Letter of Intent Entered Into Between EWSI and WWS Associates, Inc. Trading as 2TRG, as of July 8, 2013

EX-10.1 2 exhibit101.htm EXHIBIT101 exhibit101.htm
Exhibit 99.1
 

 


8 July 2013

The Shareholders and Advisors
WWS Associates, Inc.
Cincinnati, OH
USA

RE:  Letter of Intent for Acquisition

This letter outlines the basic terms of the proposed acquisition (the “Transaction”) by E-Waste Systems, Inc. (“EWSI”), or a subsidiary of EWSI, to purchase all of the business and assets and selected liabilities of WWS Associates Inc., which is trading as ‘2TRG’ (collectively the “Business”), from WWS Associates Inc., (the ‘Company’) and its shareholders (collectively, the “Sellers”).  This letter is intended to reflect our preliminary understandings only and, except as expressly provided otherwise herein, is not intended to be a binding agreement.

1. Form of Transaction.  The Transaction would be either a stock purchase or an asset purchase by EWSI of the Business, free and clear of any claims, liens or encumbrances except as it relates to certain debt of the Company.  The parties will explore and consider alternative tax-free reorganization structures.

2. Payment.  The purchase price (the “Purchase Price”) for the Business would be a.) the assumption of and/or retirement of certain debt (the ‘Debt’), not to exceed $1.5Million, and as estimated on Exhibit A to this letter, plus b.) an incentive payment to management, which shall be payable in newly issued restricted shares of EWSI’s common stock, as shown on Exhibit B.

3. Closing.  It is anticipated that the transaction will close (the “Closing”) on or before 30 days from completion of an Audit of the Company’s financial statements for the last two fiscal years by Sadler Gibb and Associates, audit firm.  The cost of the audit shall be an allowed cost to be assumed as an obligation to be retired after the transaction has been closed.  The actual date of the Closing is referred to herein as the “Closing Date.”

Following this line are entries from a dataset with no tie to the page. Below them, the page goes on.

import Literature.Analysis.SingularIntegrals.HardyLittlewoodSobolevWeak
import HarnessLib

/-!
# Weak-type Hardy–Littlewood–Sobolev: weak-`L^q` membership and a.e. finiteness of Riesz potentials
# of weak-`L^p` data; the `ℝ³`, `α = 1` instances (Stein 1970, Ch. V §1.2 Theorem 1, §1.4)

Analysis/SingularIntegrals proof file (theorems only; no definition, no named fact), sibling of
`HardyLittlewoodSobolevWeak.lean`, whose distribution-function inequality
`meas_lt_rieszPotential_le_of_eWeakLpPow` (`μ{t < I_α‖f‖} ≤ C W^{n/(n−αp)} t^{−q}`,
`W = sup_s s^p μ{‖f‖ > s}`, `q = np/(n−αp)`, `1 < p`, `αp < n`) is repackaged here:

* `eWeakLpPow_rieszPotential_toReal_le` — `sup_t t^q μ{t < I_α‖f‖} ≤ C W^{n/(n−αp)}` for the real
  function `x ↦ (I_α‖f‖(x)).toReal`, i.e. `‖I_α|f|‖_{L^{q,∞}} ≤ C^{1/q}‖f‖_{L^{p,∞}}` in the tree's
  `eWeakLpPow` vocabulary; `memWeakLp_rieszPotential_toReal` — `I_α : L^{p,∞} → L^{q,∞}`;
* `rieszPotential_lt_top_ae` — the potential of a weak-`L^p` function is finite a.e. (Stein's part (a)
  for weak-`L^p` data);
* `exists_weakHLS_one_R3`, `exists_weakHLS_one_nineFifths` — `n = 3`, `α = 1`: `1 < p < 3`,
  `q = 3p/(3−p)`, and the endpoint Biot–Savart exponents `p = 9/5 ↦ q = 9/2` (`W^{5/2} t^{−9/2}`), the
  Lorentz–HLS step of critical steady Navier–Stokes Liouville theorems with `curl v ∈ L^{9/5,∞}(ℝ³)`
  (`|K₃(x−y)| ≤ c|x−y|⁻²`, so `|K₃ ∗ ω| ≤ c I₁|ω|`).

## References

* E. M. Stein, *Singular integrals and differentiability properties of functions*, Princeton Math.
  Series 30 (1970): Ch. V §1.2 Theorem 1 (a)–(b), §1.4 (Comment). [Stein1971]
-/

noncomputable section

open MeasureTheory Metric Set Filter Topology Real
open scoped ENNReal NNReal

namespace Literature.Analysis.SingularIntegrals

open Literature.Analysis.FunctionSpaces

universe u

variable {E : Type u} [NormedAddCommGroup E] [NormedSpace ℝ E] [FiniteDimensional ℝ E]
  [MeasurableSpace E] [BorelSpace E] (μ : Measure E) [μ.IsAddHaarMeasure]
variable {F : Type*} [NormedAddCommGroup F]

/-! ### The potential as a real function: weak-`L^q` bound, membership, a.e. finiteness -/

/-- The superlevel sets of the real function `x ↦ (I x).toReal` sit inside those of `I`:
`{t < ‖(I x).toReal‖ₑ} ⊆ {t < I x}` (`t : ℝ≥0`; where `I x = ∞` the real function is `0`).
[folklore] -/
private theorem setOf_lt_enorm_toReal_subset {X : Type*} (I : X → ℝ≥0∞) (t : ℝ≥0) :
    {x | (t : ℝ≥0∞) < ‖(I x).toReal‖ₑ} ⊆ {x | ENNReal.ofReal (t : ℝ) < I x} := by
  intro x hx
  rw [mem_setOf_eq] at hx ⊢
  rw [ENNReal.ofReal_coe_nnreal]
  by_cases hI : I x = ∞
  · rw [hI]; exact ENNReal.coe_lt_top
  · rwa [Real.enorm_eq_ofReal ENNReal.toReal_nonneg, ENNReal.ofReal_toReal hI] at hx

/-- **HLS, weak type, in the weak-`L^q` vocabulary of the tree**: for `1 < p`, `0 < α`, `αp < n`,
`q = np/(n−αp)`, there is `C < ∞` with
`sup_t t^q μ{t < I_α‖f‖} ≤ C · (sup_s s^p μ{s < ‖f‖})^{n/(n−αp)}` for every a.e.-strongly
measurable `f`, the potential being read as the real function `x ↦ (I_α‖f‖(x)).toReal` (so that
`eWeakLpPow` applies; it is a.e. equal to the `[0,∞]`-valued potential by
`rieszPotential_lt_top_ae`). In norms: `‖I_α|f|‖_{L^{q,∞}} ≤ C^{1/q} ‖f‖_{L^{p,∞}}`.
[cite: Stein1971, Ch. V §1.2 Theorem 1 and §1.4 (Comment)] -/
theorem eWeakLpPow_rieszPotential_toReal_le {α : ℝ} {p : ℝ≥0∞} (hp : 1 < p.toReal) (hα : 0 < α)
    (hαp : α * p.toReal < (Module.finrank ℝ E : ℝ)) :
    ∃ C : ℝ≥0∞, C < ∞ ∧ ∀ (f : E → F), AEStronglyMeasurable f μ →
      eWeakLpPow (fun x => (rieszPotential μ α (fun y => ‖f y‖ₑ) x).toReal)
          (ENNReal.ofReal ((Module.finrank ℝ E : ℝ) * p.toReal /
            ((Module.finrank ℝ E : ℝ) - α * p.toReal))) μ ≤
        C * eWeakLpPow f p μ ^ ((Module.finrank ℝ E : ℝ) / ((Module.finrank ℝ E : ℝ) - α * p.toReal)) := by
  set n : ℝ := (Module.finrank ℝ E : ℝ) with hn
  set P : ℝ := p.toReal with hP
  have hP0 : 0 < P := by linarith
  have hnP : 0 < n - α * P := by linarith
  have hn0 : 0 < n := lt_trans (mul_pos hα hP0) hαp
  set q : ℝ := n * P / (n - α * P) with hq
  set a : ℝ := n / (n - α * P) with ha
  have hq0 : 0 < q := div_pos (mul_pos hn0 hP0) hnP
  obtain ⟨C, hC, H⟩ := meas_lt_rieszPotential_le_of_eWeakLpPow μ (F := F) hp hα hαp
  refine ⟨C, hC, fun f hf => ?_⟩
  set W : ℝ≥0∞ := eWeakLpPow f p μ with hW
  rw [eWeakLpPow_le_iff]
  intro t
  have hqq : (ENNReal.ofReal q).toReal = q := ENNReal.toReal_ofReal hq0.le
  rw [hqq]
  rcases eq_or_ne t 0 with ht0 | ht0
  · rw [ht0, ENNReal.coe_zero, ENNReal.zero_rpow_of_pos hq0, zero_mul]; exact bot_le
  have htpos : (0 : ℝ) < t := NNReal.coe_pos.2 (pos_iff_ne_zero.2 ht0)
  have hone : (t : ℝ≥0∞) ^ q * ENNReal.ofReal ((t : ℝ) ^ (-q)) = 1 := by
    rw [← ENNReal.ofReal_coe_nnreal, ENNReal.ofReal_rpow_of_pos htpos,
      ← ENNReal.ofReal_mul (by positivity), ← Real.rpow_add htpos, add_neg_cancel, Real.rpow_zero,
      ENNReal.ofReal_one]
  calc (t : ℝ≥0∞) ^ q * μ {x | (t : ℝ≥0∞) < ‖(rieszPotential μ α (fun y => ‖f y‖ₑ) x).toReal‖ₑ}
      ≤ (t : ℝ≥0∞) ^ q * μ {x | ENNReal.ofReal (t : ℝ) < rieszPotential μ α (fun y => ‖f y‖ₑ) x} :=
        mul_le_mul_right (measure_mono (setOf_lt_enorm_toReal_subset _ t)) _
    _ ≤ (t : ℝ≥0∞) ^ q * (C * W ^ a * ENNReal.ofReal ((t : ℝ) ^ (-q))) :=
        mul_le_mul_right (H f hf t htpos) _
    _ = C * W ^ a * ((t : ℝ≥0∞) ^ q * ENNReal.ofReal ((t : ℝ) ^ (-q))) := by ring
    _ = C * W ^ a := by rw [hone, mul_one]

/-- **`I_α` maps `L^{p,∞}` into `L^{q,∞}`** (`1 < p`, `0 < α`, `αp < n`, `q = np/(n−αp)`): for
`f ∈ L^{p,∞}(μ)`, the real function `x ↦ (I_α‖f‖(x)).toReal` lies in weak-`L^q`
(`MemWeakLp · (ENNReal.ofReal q) μ`). [cite: Stein1971, Ch. V §1.2 Theorem 1 and §1.4 (Comment)] -/
theorem memWeakLp_rieszPotential_toReal {α : ℝ} {p : ℝ≥0∞} (hp : 1 < p.toReal) (hα : 0 < α)
    (hαp : α * p.toReal < (Module.finrank ℝ E : ℝ)) {f : E → F} (hf : MemWeakLp f p μ) :
    MemWeakLp (fun x => (rieszPotential μ α (fun y => ‖f y‖ₑ) x).toReal)
      (ENNReal.ofReal ((Module.finrank ℝ E : ℝ) * p.toReal /
        ((Module.finrank ℝ E : ℝ) - α * p.toReal))) μ := by
  have hP0 : 0 < p.toReal := by linarith
  have hnP : 0 < (Module.finrank ℝ E : ℝ) - α * p.toReal := by linarith
  have hn0 : 0 < (Module.finrank ℝ E : ℝ) := lt_trans (mul_pos hα hP0) hαp
  have ha0 : 0 ≤ (Module.finrank ℝ E : ℝ) / ((Module.finrank ℝ E : ℝ) - α * p.toReal) :=
    (div_pos hn0 hnP).le
  obtain ⟨C, hC, H⟩ := eWeakLpPow_rieszPotential_toReal_le μ (F := F) hp hα hαp
  refine ⟨?_, lt_of_le_of_lt (H f hf.1) (ENNReal.mul_lt_top hC
    (ENNReal.rpow_lt_top_of_nonneg ha0 hf.2.ne))⟩
  have hΦ : (fun y => (‖f y‖ₑ : ℝ≥0∞)) =ᵐ[μ] fun y => (‖hf.1.mk f y‖ₑ : ℝ≥0∞) :=
    hf.1.ae_eq_mk.mono fun y hy => by simp [hy]
  rw [rieszPotential_congr_ae μ α hΦ]
  exact (measurable_rieszPotential μ α hf.1.stronglyMeasurable_mk.enorm).ennreal_toReal.aestronglyMeasurable

/-- **The Riesz potential of a weak-`L^p` function is finite almost everywhere** (`1 < p`,
`0 < α`, `αp < n`): `I_α‖f‖(x) < ∞` for `μ`-a.e. `x` — Stein's part (a) of the theorem of fractional
integration, for weak-`L^p` data. [cite: Stein1971, Ch. V §1.2 Theorem 1 (a)] -/
theorem rieszPotential_lt_top_ae {α : ℝ} {p : ℝ≥0∞} (hp : 1 < p.toReal) (hα : 0 < α)
    (hαp : α * p.toReal < (Module.finrank ℝ E : ℝ)) {f : E → F} (hf : MemWeakLp f p μ) :
    ∀ᵐ x ∂μ, rieszPotential μ α (fun y => ‖f y‖ₑ) x < ∞ := by
  set n : ℝ := (Module.finrank ℝ E : ℝ) with hn
  set P : ℝ := p.toReal with hP
  have hP0 : 0 < P := by linarith
  have hnP : 0 < n - α * P := by linarith
  have hn0 : 0 < n := lt_trans (mul_pos hα hP0) hαp
  set q : ℝ := n * P / (n - α * P) with hq
  set a : ℝ := n / (n - α * P) with ha
  have hq0 : 0 < q := div_pos (mul_pos hn0 hP0) hnP
  have ha0 : 0 ≤ a := (div_pos hn0 hnP).le
  obtain ⟨C, hC, H⟩ := meas_lt_rieszPotential_le_of_eWeakLpPow μ (F := F) hp hα hαp
  set W : ℝ≥0∞ := eWeakLpPow f p μ with hW
  set S : Set E := {x | rieszPotential μ α (fun y => ‖f y‖ₑ) x = ∞} with hS
  have key : ∀ t : ℝ, 0 < t → μ S ≤ C * W ^ a * ENNReal.ofReal (t ^ (-q)) := fun t ht =>
    (measure_mono (fun x hx => by
      rw [hS, mem_setOf_eq] at hx
      rw [mem_setOf_eq, hx]
      exact ENNReal.ofReal_lt_top)).trans (H f hf.1 t ht)
  have hK : C * W ^ a ≠ ∞ := ENNReal.mul_ne_top hC.ne (ENNReal.rpow_ne_top_of_nonneg ha0 hf.2.ne)
  have hlim : Tendsto (fun t : ℝ => C * W ^ a * ENNReal.ofReal (t ^ (-q))) atTop (𝓝 0) := by
    have h1 : Tendsto (fun t : ℝ => ENNReal.ofReal (t ^ (-q))) atTop (𝓝 0) := by
      rw [← ENNReal.ofReal_zero]
      exact ENNReal.tendsto_ofReal (tendsto_rpow_neg_atTop hq0)
    have h2 := ENNReal.Tendsto.const_mul h1 (Or.inr hK)
    rw [mul_zero] at h2
    exact h2
  have hle : μ S ≤ 0 :=
    ge_of_tendsto hlim (Filter.eventually_atTop.2 ⟨1, fun t ht => key t (by linarith)⟩)
  rw [ae_iff]
  have hS' : {x | ¬ rieszPotential μ α (fun y => ‖f y‖ₑ) x < ∞} = S := by
    ext x; simp [hS]
  rw [hS']
  exact le_antisymm hle bot_le

/-! ### The instance `ℝ³`, `α = 1` -/

/-- **Weak HLS on `ℝ³` at order `α = 1`**: for `1 < p < 3` and `q = 3p/(3 − p)` there is
`C < ∞` with `|{x ∈ ℝ³ : t < I₁‖f‖(x)}| ≤ C (sup_s s^p|{‖f‖ > s}|)^{3/(3−p)} t^{−q}` for every
a.e.-strongly measurable `f` and `t > 0`; `I₁Φ(x) = ∫ Φ(y)|x − y|⁻² dy` dominates the Biot–Savart and
Newton-gradient kernels (`|K(x−y)| ≤ c|x−y|⁻²`), so e.g. `p = 9/5 ↦ q = 9/2`:
`‖K ∗ ω‖_{L^{9/2,∞}} ≲ ‖ω‖_{L^{9/5,∞}}`. [cite: Stein1971, Ch. V §1.2 Theorem 1 and §1.4 (Comment)] -/
theorem exists_weakHLS_one_R3 {p : ℝ≥0∞} (hp : 1 < p.toReal) (hp3 : p.toReal < 3) :
    ∃ C : ℝ≥0∞, C < ∞ ∧ ∀ (f : EuclideanSpace ℝ (Fin 3) → F), AEStronglyMeasurable f volume →
      ∀ t : ℝ, 0 < t →
        volume {x | ENNReal.ofReal t < rieszPotential volume 1 (fun y => ‖f y‖ₑ) x} ≤
          C * eWeakLpPow f p volume ^ (3 / (3 - p.toReal)) *
            ENNReal.ofReal (t ^ (-(3 * p.toReal / (3 - p.toReal)))) := by
  have h3 : (Module.finrank ℝ (EuclideanSpace ℝ (Fin 3)) : ℝ) = 3 := by
    rw [finrank_euclideanSpace_fin]; norm_num
  obtain ⟨C, hC, H⟩ := meas_lt_rieszPotential_le_of_eWeakLpPow
    (volume : Measure (EuclideanSpace ℝ (Fin 3))) (F := F) (α := 1) (p := p) hp one_pos
    (by rw [h3, one_mul]; exact hp3)
  refine ⟨C, hC, fun f hf t ht => ?_⟩
  have h := H f hf t ht
  simp only [h3, one_mul] at h
  exact h

/-- **The endpoint Biot–Savart exponents `9/5 ↦ 9/2` on `ℝ³`**: `|{t < I₁‖f‖}| ≤
C (sup_s s^{9/5}|{‖f‖ > s}|)^{5/2} t^{−9/2}`, i.e. `‖I₁|f|‖_{L^{9/2,∞}} ≲ ‖f‖_{L^{9/5,∞}}` (the
Lorentz–HLS step of critical steady Navier–Stokes Liouville theorems with `curl v ∈ L^{9/5,∞}`).
[cite: Stein1971, Ch. V §1.2 Theorem 1 and §1.4 (Comment)] -/
theorem exists_weakHLS_one_nineFifths :
    ∃ C : ℝ≥0∞, C < ∞ ∧ ∀ (f : EuclideanSpace ℝ (Fin 3) → F), AEStronglyMeasurable f volume →
      ∀ t : ℝ, 0 < t →
        volume {x | ENNReal.ofReal t < rieszPotential volume 1 (fun y => ‖f y‖ₑ) x} ≤
          C * eWeakLpPow f ((9 : ℝ≥0∞) / 5) volume ^ ((5 : ℝ) / 2) *
            ENNReal.ofReal (t ^ (-((9 : ℝ) / 2))) := by
  have h95 : ((9 : ℝ≥0∞) / 5).toReal = 9 / 5 := by
    rw [ENNReal.toReal_div]; norm_num
  obtain ⟨C, hC, H⟩ := exists_weakHLS_one_R3 (F := F) (p := (9 : ℝ≥0∞) / 5)
    (by rw [h95]; norm_num) (by rw [h95]; norm_num)
  refine ⟨C, hC, fun f hf t ht => ?_⟩
  have h := H f hf t ht
  have e1 : (3 : ℝ) / (3 - 9 / 5) = 5 / 2 := by norm_num
  have e2 : -((3 : ℝ) * (9 / 5) / (3 - 9 / 5)) = -(9 / 2) := by norm_num
  rw [h95, e1, e2] at h
  exact h

end Literature.Analysis.SingularIntegrals

end

-- WHAT THIS IS NOT: not a claim about NS regularity or blow-up; not a claim about any author beyond the typed locator.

4. Due Diligence Investigation.  Upon the execution of this letter by Sellers, Sellers will provide, and will cause the Company to provide, to EWSI and its agents, accountants, attorneys and other advisors, full and complete access to all of the assets and liabilities of the Company and all books, records, financial statements, and other documents and materials of the Company relating to its financial condition, assets, liabilities and business, and EWSI shall deliver to Sellers its due diligence checklist with full insrructions.  EWSI shall be entitled, at its own expense, to conduct appraisals of all or any portion of the Company’s assets, and to conduct environmental and occupational safety inspections.  The execution of the definitive Purchase Agreement described below and the closing of the Transaction are subject to a complete legal and financial review of the assets, liabilities and business of the Company including a physical inventory conducted by the Company and reviewed by EWSI, which verifies the information supplied by Sellers and the Company to EWSI, including historical and projected financial information, and which, in EWSI’s judgment, confirms that there has not occurred, and there is no condition or fact which is likely to or may result in, any material adverse change in the financial condition, property, business, results of operations or prospects of the Company.  The preliminary due diligence checklist of required financial  information is attached to this letter of intent.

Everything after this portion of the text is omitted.